Retail investors could get more support when issuers of retail bonds default.
The regulatory arm of the Singapore Exchange (SGX) will look at ways to improve disclosure of information to investors and what options they have when things go belly up.
SGX Regulation (SGX RegCo) chief executive Tan Boon Gin announced the initiative during an update on the organisation's measures. He said: "The default by issuers of retail bonds has been an issue of public concern. We acknowledge this.
"We will put together in the next few months a working group comprising industry professionals, investors and SGX RegCo, to review and see what is needed to improve disclosures and make clearer what happens in a default."
The group will look at how investors can better organise themselves and how they can better exercise their rights in the event of a default. It will also explore how more clarity can be provided on the role of the trustee, which is required for retail bonds.
Better ways to disclose financial ratios will be examined so that retail investors can get a better idea of the health of any given company.
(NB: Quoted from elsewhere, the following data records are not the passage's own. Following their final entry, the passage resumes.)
import Summits.HubbardSuperconductivity.HubbardSuperconductivity.Theorems.AnisotropyChordTransferFibre3FinX5Eval

/-!
# Route `AnisotropyChord` / H0 rotor rung: FIN per-`L` GM₃ (X5), `L = 27` — row-C cell facts (X5, point wedges), part `p15`

Kernel facts `xcCellAnyA0 27 (49/50) 100 la lb bn tb = true` (row C of cert cells 49, 50 of `L = 27` with `b = bn/100` and the `T⁺·D` brackets `tb` exported by the row-`N₁` facts `xn27_*`): the two Green point wedges `gWedgePt` are recomputed in the kernel, the profile / gradient tables are built from them by monotonicity (`…FinX5Eval`), and g5's row-C check is decided; assembled in `…FinX5GM3TwentySeven`.
Prover seat `hubbard-h0-rotor-p3` g8; helper for piece A = stmt-HubbardSuperconductivity-23918 of rung 19089 (`--supports`, helper class).
WHAT THIS IS NOT: nothing here proves superconductivity in the Hubbard model (rotor TARGET as worded stays FALSE, g15 verdict); kernel facts for the FIN certificate of ONE conditional reduction.  Tree imports only; zero data; standard axioms.
-/

set_option linter.dupNamespace false
set_option autoImplicit false

namespace Summit.HubbardSuperconductivity.HubbardSuperconductivity.Theorems.AnisotropyChord.Transfer.Fibre3

namespace FinXD

open FinXB FinCell Hole2

set_option maxHeartbeats 4000000 in
/-- row C of cell 49 of `L = 27` (`b = 60/100`). [folklore] -/
theorem xc27_49 : xcCellAnyA0 27 (49/50 : ℚ) 100 245847241288415 251993422320626 60 ((734725393131857 : ℤ), (759072465706491 : ℤ)) = true := by decide +kernel

set_option maxHeartbeats 4000000 in
/-- row C of cell 50 of `L = 27` (`b = 60/100`). [folklore] -/
theorem xc27_50 : xcCellAnyA0 27 (49/50 : ℚ) 100 251993422320626 258293257878642 60 ((753185535892539 : ℤ), (777978854227672 : ℤ)) = true := by decide +kernel

end FinXD

end Summit.HubbardSuperconductivity.HubbardSuperconductivity.Theorems.AnisotropyChord.Transfer.Fibre3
Mr Tan added that a public consultation will follow.
The moves come amid the ongoing problems at debt-laden Hyflux that have hit retail investors.
Associate Professor Lawrence Loh of the National University of Singapore said: "While the current initiative is not directly linked to Hyflux, there are many lessons to be learnt in terms of disclosure and default management."
Securities Investors Association (Singapore) president David Gerald added: "The recent bond defaults... have highlighted the difficulties encountered by bond holders in organising themselves, taking collective decisions, negotiating for better terms of restructuring, being able to obtain the requisite legal or financial advice and enforcing their rights under the bonds documentation."
Prof Loh said SGX RegCo's move to strengthen disclosures is a necessary step in the right direction.
"It is critical that the right... information gets to the retail investors in a timely manner. It is also important that these investors know how to interpret and use the information, particularly so for the risk aspects," he added.
"The basic need is for retail investors to understand their rights and priority of claims in the event of defaults. These should even be made clear at the onset, which is the point of purchase."